Projectile Launched at an Angle: Velocity

[hawkeye1029]

Homework Statement

A bridge rises 321 m above the water. Supposed Jack kicks the rock horizontally off the bridge. The magnitude of the rock's horizontal displacement is 45.0 m. Find the speed at which the rock was kicked.

Homework Equations

Kinematics I think?
v = v_o + at
Δx = v_ot + 0.5at²
v² = v_o² + 2aΔx

The Attempt at a Solution

Well, to start off I tried to divide it into x and y components:

x direction
v_o = ?
v = ?
Δx = 45
a = 0
t = ? t found: 8.09 sec

y direction
v_o = 0
v = ?
Δx = 321 m
a = 9.8 m/s²
t = ? t found: 8.09 sec

So then I tried finding t (which would be the same for both):
321= 0.5(9.8)t²
t = 8.09

But what to do know? What would be the initial velocity of the rock?
Please help, thanks everyone!

 

[SteamKing]

Homework Statement

A bridge rises 321 m above the water. Supposed Jack kicks the rock horizontally off the bridge. The magnitude of the rock's horizontal displacement is 45.0 m. Find the speed at which the rock was kicked.

Homework Equations

Kinematics I think?
v = v_o + at
Δx = v_ot + 0.5at²
v² = v_o² + 2aΔx

The Attempt at a Solution

Well, to start off I tried to divide it into x and y components:

x direction
v_o = ?
v = ?
Δx = 45
a = 0
t = ? t found: 8.09 sec

y direction
v_o = 0
v = ?
Δx = 321 m
a = 9.8 m/s²
t = ? t found: 8.09 sec

So then I tried finding t (which would be the same for both):
321= 0.5(9.8)t²
t = 8.09

But what to do know? What would be the initial velocity of the rock?
Please help, thanks everyone!

You were given how far the rock traveled in the x-direction after it was kicked.
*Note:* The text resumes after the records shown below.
/-- **THE ANGULAR JETS `k ≤ 4` OF `ν₀(0)` AT THE BARE FRAME FROM THE GLOBAL SUP-JETS** (the (E3a-F) reading jets at scale `0`): for
`F := evalM (symInterp L (klLocSelfEnergyRe … 0 0))` with `‖DᵏF‖ ≤ m k` on `Momentum` (`k ≤ 4`), in the regime (`c ≤ klCurveC3 R`, `U ≤ klCurveU0 R`,
`klBetaMin ≤ β ≤ e^{c/U²}`, `μ ∈ klWindowC`): `ν₀(0) = klLocalPart L M β U μ 0 0` is `C⁴`, `|ν₀(0)| ≤ m 0`, `|ν₀′| ≤ m 1·D1`, `|ν₀″| ≤ m 2·D1² + m 1·D2`,
`|ν₀‴| ≤ m 3·D1³ + 3·m 2·D1·D2 + m 1·D3`, `|ν₀⁗| ≤ m 4·D1⁴ + 6·m 3·D1²·D2 + 3·m 2·D2² + 4·m 2·D1·D3 + m 1·D4` with the ABSOLUTE free-curve sizes
`D1 = klCurveD1`, `D2 = klCurveD2`, `D3 = klCurveD3 0`, `D4 = klCurveD4 0 0` (the bare frame's own jets `A₃ = A₄ = 0`). -/
theorem twoLeg_readJets_frameZero (hRG : ∀ j, 0 ≤ R.Gfr j) {c : ℝ} (hc : 0 < c) (hcle : c ≤ klCurveC3 R) (hU : 0 < U)
    (hUle : U ≤ klCurveU0 R) (hβ : klBetaMin ≤ β) (hβc : β ≤ Real.exp (c / U ^ 2)) (hμ : μ ∈ klWindowC)
    (hK0 : FrameOK R U (nScales β) μ 0) {m : ℕ → ℝ}
    (hm : ∀ k ≤ 4, ∀ q : Momentum, ‖iteratedFDeriv ℝ k (evalM (symInterp L (klLocSelfEnergyRe L M β U μ 0 0))) q‖ ≤ m k) :
    ContDiff ℝ 4 (klLocalPart L M β U μ 0 0) ∧ ∀ θ : ℝ,
      |klLocalPart L M β U μ 0 0 θ| ≤ m 0 ∧
      |iteratedDeriv 1 (klLocalPart L M β U μ 0 0) θ| ≤ m 1 * klCurveD1 ∧
      |iteratedDeriv 2 (klLocalPart L M β U μ 0 0) θ| ≤ m 2 * klCurveD1 ^ 2 + m 1 * klCurveD2 ∧
      |iteratedDeriv 3 (klLocalPart L M β U μ 0 0) θ| ≤ m 3 * klCurveD1 ^ 3 + 3 * m 2 * klCurveD1 * klCurveD2 + m 1 * klCurveD3 0 ∧
      |iteratedDeriv 4 (klLocalPart L M β U μ 0 0) θ| ≤
        m 4 * klCurveD1 ^ 4 + 6 * m 3 * klCurveD1 ^ 2 * klCurveD2 + 3 * m 2 * klCurveD2 ^ 2 + 4 * m 2 * klCurveD1 * klCurveD3 0 +
          m 1 * klCurveD4 0 0 := by
  set F : Momentum → ℝ := evalM (symInterp L (klLocSelfEnergyRe L M β U μ 0 0)) with hF
  have hFc : ContDiff ℝ 4 F := contDiff_evalM _
  have hνF : klLocalPart L M β U μ 0 0 = F ∘ fun θ : ℝ => (WithLp.toLp 2 (klFermiPoint μ 0 θ) : Momentum) := by
    have h := klLocalPart_zero_sub_frame_eq_comp (L := L) (M := M) β U μ (0 : TrigPolyC4v)
    have hl : (fun θ => klLocalPart L M β U μ 0 0 θ - (0 : TrigPolyC4v).eval (klFermiPoint μ 0 θ)) = klLocalPart L M β U μ 0 0 := by
      funext θ; simp
    rw [hl] at h
    rw [h]
    congr 1
    funext p
    simp [hF, evalM_apply]
  have hγ := fermiPointLp_sizes_explicit hRG hc hcle hU hUle hβ hβc hμ hK0 (norm_iteratedFDeriv_frameShift_zero 3)
    (norm_iteratedFDeriv_frameShift_zero 4)
  refine ⟨?_, fun θ => ⟨?_, ?_⟩⟩
  · rw [hνF]; exact hFc.comp (hγ 0).1
  · rw [hνF, Function.comp_apply, ← Real.norm_eq_abs, ← norm_iteratedFDeriv_zero (𝕜 := ℝ)]
    exact hm 0 (by norm_num) _
  · have hstruct := abs_iteratedDeriv_comp_fermiPointLp_le_struct hRG hc hcle hU hUle hβ hβc hμ hK0 (norm_iteratedFDeriv_frameShift_zero 3)
      (norm_iteratedFDeriv_frameShift_zero 4) hFc θ (m := m) (fun k _ hk4 => hm k hk4 _)
    rw [hνF]
    exact hstruct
You calculated the time it took for the rock to fall from the bridge and hit the ground below.

What else do you need to calculate the speed of the rock when it was kicked?

 

[Mister T]

Δx = v_ot + 0.5at²

You need to apply this equation to both the vertical and the horizontal directions.

In the vertical direction we have

$\Delta y=v_{oy}t+\frac{1}{2}a_yt^2$.

And in the horizontal direction we have

$\Delta x=v_{ox}t+\frac{1}{2}a_xt^2$.

321= 0.5(9.8)t²

Can you show how this follows from the equation for the vertical displacement?

Then you use the value of $t$ you got using this equation in the equation for the horizontal displacement.

 

[hawkeye1029]

OK, and what would be the initial velocity after that?

 

[hawkeye1029]

Would I have to find the square root of the two velocity scalars added together?

 

[hawkeye1029]

Or would the initial velocity be the initial velocity of the x component?

 

[azizlwl]

You have initial vertical velocity, its acceleration and distance traveled. The rock will travel forward until it is stopped by the water.

 

[hawkeye1029]

Thanks for all the replies :).
So how would I use all this information to get the overall initial velocity? Is there some kind of formula or would I have to calculate it in some other way?

 

[SteamKing]

Or would the initial velocity be the initial velocity of the x component?

Well, the rock is launched horizontally off the bridge, according to the problem statement.

You've done all the heavy lifting in this problem. All that remains is to calculate the horizontal velocity.

 

[hawkeye1029]

Ohh so the horizontal initial velocity is the answer to the problem?

 

[SteamKing]

Ohh so the horizontal initial velocity is the answer to the problem?

Well, sometimes the most important part of solving a problem isn't making all the fancy calculations. It's reading and understanding what the problem wants.

When in doubt, re-read the problem statement.

 

[hawkeye1029]

OK :)
TY all !